Only a number is wanted: how many lines of the entries include the string "GeneralLinearGroup"?

Stored data:
★ ★ ★ ★

set_option maxHeartbeats 400000 in
/-- **(8d) THE BLOCK WALL GENERATOR.**  `s := gprimeBlockAt L α w S′ cw₀` a wall point (`w ∉ S′`, `cw₀ 0 = cw₀ 2`, `e^{i cw₀ 1} ≠ e^{i cw₀ 0}`), `Z := Z(s)`, `τ := lineOf (formSign L α w)`,
`P ∈ GL₂(ℂ)` any frame change, `V₀` any neighbourhood of `↑s`.  There are `Φ : M₃(ℂ) → ℂ` (`C^∞`), the ★ (W3-G) compact-type generator `f₀ ∈ C_c^∞(M₂(ℂ))` at the centre
`e^{i cw₀ 0}·1` with its constants `C < 0`, `δ > 0`, and a bump `b ∈ C^∞(ℂ, [0,1])` with `b(e^{i cw₀ 1}) = 1`, such that: `Φ X = f₀ (P · X_W · P⁻¹) · b (X (τ1) (τ1))` for EVERY
matrix `X` (`X_W = X.submatrix (τ ∘ ![0,2]) (τ ∘ ![0,2])`); `z ∈ Z`, `Φ ↑z ≠ 0 ⇒ ↑z ∈ V₀` (the support clause of ★ (8b′)); `f₀ (e^{i cw₀ 0}·1) = 1`; (G1-w) the SPLIT readings
of `f₀` on `U(Φ₂)_w` vanish near the wall; (G3-w) the `∂_ψ`-derivative of the twisted COMPACT reading of `f₀` tends to `C` (both clauses of ★ `exists_compactType_wallGenerator` VERBATIM).
[cite: Rogawski1990, §8.2 Prop. 8.2.1 p. 119, pp. 122–123] [cite: Varadarajan1989, §6.4 Thm 23] [cite: Shelstad1979, Lemma 4.3 p. 25] -/
theorem exists_blockWallGenerator {w : {w : InfinitePlace L // IsComplex w}} {S' : Finset {w : InfinitePlace L // IsComplex w}} (hw : w ∉ S')
    [MeasurableSpace ↥(archLocal L 2 (Matrix.of fun i j : Fin 2 => if i.val + j.val + 1 = 2 then (1 : L) else 0) w)]
    [BorelSpace ↥(archLocal L 2 (Matrix.of fun i j : Fin 2 => if i.val + j.val + 1 = 2 then (1 : L) else 0) w)]
    (νw : Measure ↥(archLocal L 2 (Matrix.of fun i j : Fin 2 => if i.val + j.val + 1 = 2 then (1 : L) else 0) w)) [νw.IsHaarMeasure] [νw.IsMulRightInvariant]
    (cw₀ : Fin 3 → ℝ) (h02 : cw₀ 0 = cw₀ 2) (h1 : Circle.exp (cw₀ 1) ≠ Circle.exp (cw₀ 0)) (P : GL (Fin 2) ℂ)
    (V₀ : Set (Matrix (Fin 3) (Fin 3) ℂ)) (hV₀ : V₀ ∈ 𝓝 (((gprimeBlockAt L α w S' cw₀ : ↥(archLocal L 3 (Matrix.diagonal α) w)) : GL (Fin 3) ℂ) : Matrix (Fin 3) (Fin 3) ℂ)) :
    ∃ (Φ : Matrix (Fin 3) (Fin 3) ℂ → ℂ) (f₀ : Matrix (Fin 2) (Fin 2) ℂ → ℂ) (b : ℂ → ℝ) (C δ : ℝ),
      ContDiff ℝ ∞ Φ ∧ ContDiff ℝ ∞ f₀ ∧ HasCompactSupport f₀ ∧ ContDiff ℝ ∞ b ∧ (∀ ζ, 0 ≤ b ζ ∧ b ζ ≤ 1) ∧ b ((Circle.exp (cw₀ 1) : Circle) : ℂ) = 1 ∧
      (∀ X : Matrix (Fin 3) (Fin 3) ℂ, Φ X =
        f₀ ((P : Matrix (Fin 2) (Fin 2) ℂ) * X.submatrix (fun k : Fin 2 => lineOf (formSign L α w) (![0, 2] k)) (fun k : Fin 2 => lineOf (formSign L α w) (![0, 2] k)) *
              ((P⁻¹ : GL (Fin 2) ℂ) : Matrix (Fin 2) (Fin 2) ℂ)) *
          (b (X (lineOf (formSign L α w) 1) (lineOf (formSign L α w) 1)) : ℂ)) ∧
      (∀ z : ↥(archLocal L 3 (Matrix.diagonal α) w), z ∈ Subgroup.centralizer ({gprimeBlockAt L α w S' cw₀} : Set ↥(archLocal L 3 (Matrix.diagonal α) w)) →
        Φ ((z : GL (Fin 3) ℂ) : Matrix (Fin 3) (Fin 3) ℂ) ≠ 0 → ((z : GL (Fin 3) ℂ) : Matrix (Fin 3) (Fin 3) ℂ) ∈ V₀) ∧
      f₀ ((((Circle.exp (cw₀ 0) : Circle) : ℂ)) • 1) = 1 ∧ C < 0 ∧ 0 < δ ∧
      (∀ S : Finset {w : InfinitePlace L // IsComplex w}, w ∈ S → ∀ cw : Fin 3 → ℝ, cw 0 ≠ 0 → |cw 0| < δ → dist (Circle.exp (cw 2)) (Circle.exp (cw₀ 0)) < δ →
        chartOrbHLoc L S w νw (fun g => f₀ ((g : GL (Fin 2) ℂ) : Matrix (Fin 2) (Fin 2) ℂ)) cw = 0) ∧
      Tendsto (fun ψ : ℝ => deriv (fun ψ : ℝ => (2 * Real.sin ψ) •
          ∫ h : ↥(archLocal L 2 (Matrix.of fun i j : Fin 2 => if i.val + j.val + 1 = 2 then (1 : L) else 0) w),
            f₀ (((h * ⟨Matrix.GeneralLinearGroup.mkOfDetNeZero !![(1 : ℂ), 1; 1, -1] det_cayleyTwo_ne_zero *
                  circleDiagonal 2 ![Circle.exp (cw₀ 0) * Circle.exp ψ, Circle.exp (cw₀ 0) * Circle.exp (-ψ)] *
                  (Matrix.GeneralLinearGroup.mkOfDetNeZero !![(1 : ℂ), 1; 1, -1] det_cayleyTwo_ne_zero)⁻¹,
                cayley_conj_circleDiagonal_mem_archLocal L w _⟩ * h⁻¹ :
              ↥(archLocal L 2 (Matrix.of fun i j : Fin 2 => if i.val + j.val + 1 = 2 then (1 : L) else 0) w)) : GL (Fin 2) ℂ) : Matrix (Fin 2) (Fin 2) ℂ) ∂νw) ψ)
        (𝓝[≠] 0) (𝓝 ((C : ℝ) : ℂ)) := by
  classical
  -- ### notation
  set τ : Fin 3 ≃ Fin 3 := lineOf (formSign L α w) with hτ
  set ι : Fin 2 → Fin 3 := fun k => τ (![0, 2] k) with hι
  set s : ↥(archLocal L 3 (Matrix.diagonal α) w) := gprimeBlockAt L α w S' cw₀ with hsdef
  set d : Fin 3 → ℂ := fun ℓ => Complex.exp ((cw₀ (τ.symm ℓ) : ℂ) * Complex.I) with hd
  have hsd : ((s : GL (Fin 3) ℂ) : Matrix (Fin 3) (Fin 3) ℂ) = Matrix.diagonal d := coe_coe_gprimeBlockAt_of_not_mem L α hw cw₀
  have hd0 : d (τ 0) = Complex.exp ((cw₀ 0 : ℂ) * Complex.I) := by simp only [hd, Equiv.symm_apply_apply]
  have hd1 : d (τ 1) = Complex.exp ((cw₀ 1 : ℂ) * Complex.I) := by simp only [hd, Equiv.symm_apply_apply]
  have hd2 : d (τ 2) = Complex.exp ((cw₀ 0 : ℂ) * Complex.I) := by simp only [hd, Equiv.symm_apply_apply, ← h02]
  have hd02 : d (τ 0) = d (τ 2) := by rw [hd0, hd2]
  have hd10 : d (τ 1) ≠ d (τ 0) := by
    rw [hd1, hd0]
    intro h
    exact h1 (Subtype.ext (by rw [Circle.coe_exp, Circle.coe_exp]; exact h))
  set zc : ℂ := ((Circle.exp (cw₀ 0) : Circle) : ℂ) with hzc
  set z1 : ℂ := ((Circle.exp (cw₀ 1) : Circle) : ℂ) with hz1
  -- ### the block assembly map and its continuity
  set A : Matrix (Fin 2) (Fin 2) ℂ × ℂ → Matrix (Fin 3) (Fin 3) ℂ := fun q => Matrix.of fun i j =>
      if i = τ 1 then (if j = τ 1 then q.2 else 0) else if j = τ 1 then 0 else q.1 (if i = τ 2 then 1 else 0) (if j = τ 2 then 1 else 0) with hA
  have hAc : Continuous A := by
    refine continuous_pi fun i => continuous_pi fun j => ?_
    simp only [hA, Matrix.of_apply]
    split_ifs <;> first
      | exact continuous_snd
      | exact continuous_const
      | exact (continuous_apply_apply _ _).comp continuous_fst
  -- `A (zc • 1, z1) = ↑s`
  have hAs : A (zc • (1 : Matrix (Fin 2) (Fin 2) ℂ), z1) = Matrix.diagonal d := by
    ext i j
    simp only [hA, Matrix.of_apply]
    have hcases : ∀ k : Fin 3, k = τ 0 ∨ k = τ 1 ∨ k = τ 2 := by
      intro k
      obtain ⟨m, rfl⟩ := τ.surjective k
      fin_cases m
      · exact Or.inl rfl
      · exact Or.inr (Or.inl rfl)
      · exact Or.inr (Or.inr rfl)
    have hτ01 : τ 0 ≠ τ 1 := fun h => by have := τ.injective h; exact absurd this (by decide)
    have hτ21 : τ 2 ≠ τ 1 := fun h => by have := τ.injective h; exact absurd this (by decide)
    have hτ02 : τ 0 ≠ τ 2 := fun h => by have := τ.injective h; exact absurd this (by decide)
    have hzc' : zc = d (τ 0) := by rw [hd0, hzc, Circle.coe_exp]
    have hz1' : z1 = d (τ 1) := by rw [hd1, hz1, Circle.coe_exp]
    rcases hcases i with hi | hi | hi <;> rcases hcases j with hj | hj | hj <;> subst hi <;> subst hj <;>
      simp [hτ01, hτ21, hτ02, hτ01.symm, hτ21.symm, hτ02.symm, hzc', hz1', hd02]
  -- ### the two small neighbourhoods from continuity of `A` at `(zc•1, z1)`
  have hV₀' : V₀ ∈ 𝓝 (A (zc • (1 : Matrix (Fin 2) (Fin 2) ℂ), z1)) := by rw [hAs, ← hsd]; exact hV₀
  obtain ⟨UW, hUW, U1, hU1, hWU⟩ := mem_nhds_prod_iff.1 (hAc.continuousAt.preimage_mem_nhds hV₀')
  -- the `P`-conjugate neighbourhood for `f₀`
  set conjP : Matrix (Fin 2) (Fin 2) ℂ → Matrix (Fin 2) (Fin 2) ℂ := fun Y => (P : Matrix (Fin 2) (Fin 2) ℂ) * Y * ((P⁻¹ : GL (Fin 2) ℂ) : Matrix (Fin 2) (Fin 2) ℂ) with hconjP
  set conjP' : Matrix (Fin 2) (Fin 2) ℂ → Matrix (Fin 2) (Fin 2) ℂ := fun Y => ((P⁻¹ : GL (Fin 2) ℂ) : Matrix (Fin 2) (Fin 2) ℂ) * Y * (P : Matrix (Fin 2) (Fin 2) ℂ) with hconjP'
  have hPP : (P : Matrix (Fin 2) (Fin 2) ℂ) * ((P⁻¹ : GL (Fin 2) ℂ) : Matrix (Fin 2) (Fin 2) ℂ) = 1 := by
    rw [← Units.val_mul, mul_inv_cancel, Units.val_one]
  have hPP' : ((P⁻¹ : GL (Fin 2) ℂ) : Matrix (Fin 2) (Fin 2) ℂ) * (P : Matrix (Fin 2) (Fin 2) ℂ) = 1 := by
    rw [← Units.val_mul, inv_mul_cancel, Units.val_one]
  have hconj_inv : ∀ Y, conjP' (conjP Y) = Y := fun Y => by
    simp only [hconjP, hconjP']
    rw [← mul_assoc, ← mul_assoc, hPP', one_mul, mul_assoc, hPP', mul_one]
  have hconjP'c : Continuous conjP' := (continuous_const.mul continuous_id).mul continuous_const
  have hconjPsmooth : ContDiff ℝ ∞ conjP := (contDiff_const.mul contDiff_id).mul contDiff_const
  have hconj_zc : conjP (zc • (1 : Matrix (Fin 2) (Fin 2) ℂ)) = zc • (1 : Matrix (Fin 2) (Fin 2) ℂ) := by
    simp only [hconjP]; rw [Matrix.mul_smul, Matrix.mul_one, Matrix.smul_mul, hPP]
  have hUf : conjP' ⁻¹' UW ∈ 𝓝 (zc • (1 : Matrix (Fin 2) (Fin 2) ℂ)) := by
    refine hconjP'c.continuousAt.preimage_mem_nhds ?_
    have h : conjP' (zc • (1 : Matrix (Fin 2) (Fin 2) ℂ)) = zc • 1 := by rw [← hconj_zc, hconj_inv, hconj_zc]
    rw [h]; exact hUW
  -- ### the (W3-G) generator inside that neighbourhood, and the bump on the line
  obtain ⟨f₀, C, δ, hf₀s, hf₀c, hf₀supp, hf₀1, hC, hδ, hG1, hG3⟩ := exists_compactType_wallGenerator L w νw (cw₀ 0) hUf
  obtain ⟨b, hbsupp, hbc, hbs, hb01, hb1⟩ := exists_contDiff_tsupport_subset (n := ⊤) hU1
  -- ### the block function
  refine ⟨fun X => f₀ (conjP (X.submatrix ι ι)) * (b (X (τ 1) (τ 1)) : ℂ), f₀, b, C, δ, ?_, hf₀s, hf₀c, hbs, fun ζ => ⟨(hb01 ⟨ζ, rfl⟩).1, (hb01 ⟨ζ, rfl⟩).2⟩,
    hb1, fun X => rfl, ?_, hf₀1, hC, hδ, hG1, hG3⟩
  · -- smoothness: linear maps, `f₀`, `b`
    have hsub : ContDiff ℝ ∞ fun X : Matrix (Fin 3) (Fin 3) ℂ => X.submatrix ι ι := by
      let Ls : Matrix (Fin 3) (Fin 3) ℂ →ₗ[ℝ] Matrix (Fin 2) (Fin 2) ℂ :=
        { toFun := fun X => X.submatrix ι ι
          map_add' := fun X Y => by rw [Matrix.submatrix_add]; rfl
          map_smul' := fun c X => by rw [Matrix.submatrix_smul]; rfl }
      exact (LinearMap.toContinuousLinearMap Ls).contDiff
    have h1 : ContDiff ℝ ∞ fun X : Matrix (Fin 3) (Fin 3) ℂ => f₀ (conjP (X.submatrix ι ι)) := hf₀s.comp (hconjPsmooth.comp hsub)
    have h2 : ContDiff ℝ ∞ fun X : Matrix (Fin 3) (Fin 3) ℂ => (b (X (τ 1) (τ 1)) : ℂ) :=
      Complex.ofRealCLM.contDiff.comp (hbs.comp ((Matrix.entryLinearMap ℝ ℂ (τ 1) (τ 1)).toContinuousLinearMap.contDiff))
    exact h1.mul h2
  · -- the support clause on the centraliser
    intro z hz hΦ
    have hz' : Commute ((z : GL (Fin 3) ℂ) : Matrix (Fin 3) (Fin 3) ℂ) (Matrix.diagonal d) := by
      rw [← hsd]
      have h := (Subgroup.mem_centralizer_iff.1 hz) s (Set.mem_singleton s)
      have h' := congrArg (fun t : ↥(archLocal L 3 (Matrix.diagonal α) w) => ((t : GL (Fin 3) ℂ) : Matrix (Fin 3) (Fin 3) ℂ)) h
      exact (show ((s : GL (Fin 3) ℂ) : Matrix (Fin 3) (Fin 3) ℂ) * ((z : GL (Fin 3) ℂ) : Matrix (Fin 3) (Fin 3) ℂ) =
        ((z : GL (Fin 3) ℂ) : Matrix (Fin 3) (Fin 3) ℂ) * ((s : GL (Fin 3) ℂ) : Matrix (Fin 3) (Fin 3) ℂ) from h').symm
    -- the two factors do not vanish
    have hfne : f₀ (conjP ((((z : GL (Fin 3) ℂ) : Matrix (Fin 3) (Fin 3) ℂ)).submatrix ι ι)) ≠ 0 := fun h => hΦ (by simp only [h, zero_mul])
    have hbne : b (((z : GL (Fin 3) ℂ) : Matrix (Fin 3) (Fin 3) ℂ) (τ 1) (τ 1)) ≠ 0 := fun h => hΦ (by simp only [h, Complex.ofReal_zero, mul_zero])
    have hWmem : (((z : GL (Fin 3) ℂ) : Matrix (Fin 3) (Fin 3) ℂ)).submatrix ι ι ∈ UW := by
      have h : conjP ((((z : GL (Fin 3) ℂ) : Matrix (Fin 3) (Fin 3) ℂ)).submatrix ι ι) ∈ tsupport f₀ := subset_tsupport _ hfne
      have h' := hf₀supp h
      rw [Set.mem_preimage, hconj_inv] at h'
      exact h'
    have h1mem : ((z : GL (Fin 3) ℂ) : Matrix (Fin 3) (Fin 3) ℂ) (τ 1) (τ 1) ∈ U1 := by
      have h : (((z : GL (Fin 3) ℂ) : Matrix (Fin 3) (Fin 3) ℂ) (τ 1) (τ 1)) ∈ tsupport b := subset_tsupport _ hbne
      exact hbsupp h
    -- `↑z = A (z_W, z₁)`
    have hzA : ((z : GL (Fin 3) ℂ) : Matrix (Fin 3) (Fin 3) ℂ) =
        A (((((z : GL (Fin 3) ℂ) : Matrix (Fin 3) (Fin 3) ℂ)).submatrix ι ι), ((z : GL (Fin 3) ℂ) : Matrix (Fin 3) (Fin 3) ℂ) (τ 1) (τ 1)) := by
      ext i j
      rw [apply_eq_blockAssembly_of_commute_diagonal τ hd02 hd10 hz' i j]
      simp only [hA, Matrix.of_apply, hι]
    rw [hzA]
    exact hWU (Set.mk_mem_prod hWmem h1mem)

★ ★ ★ ★

Answer section:
2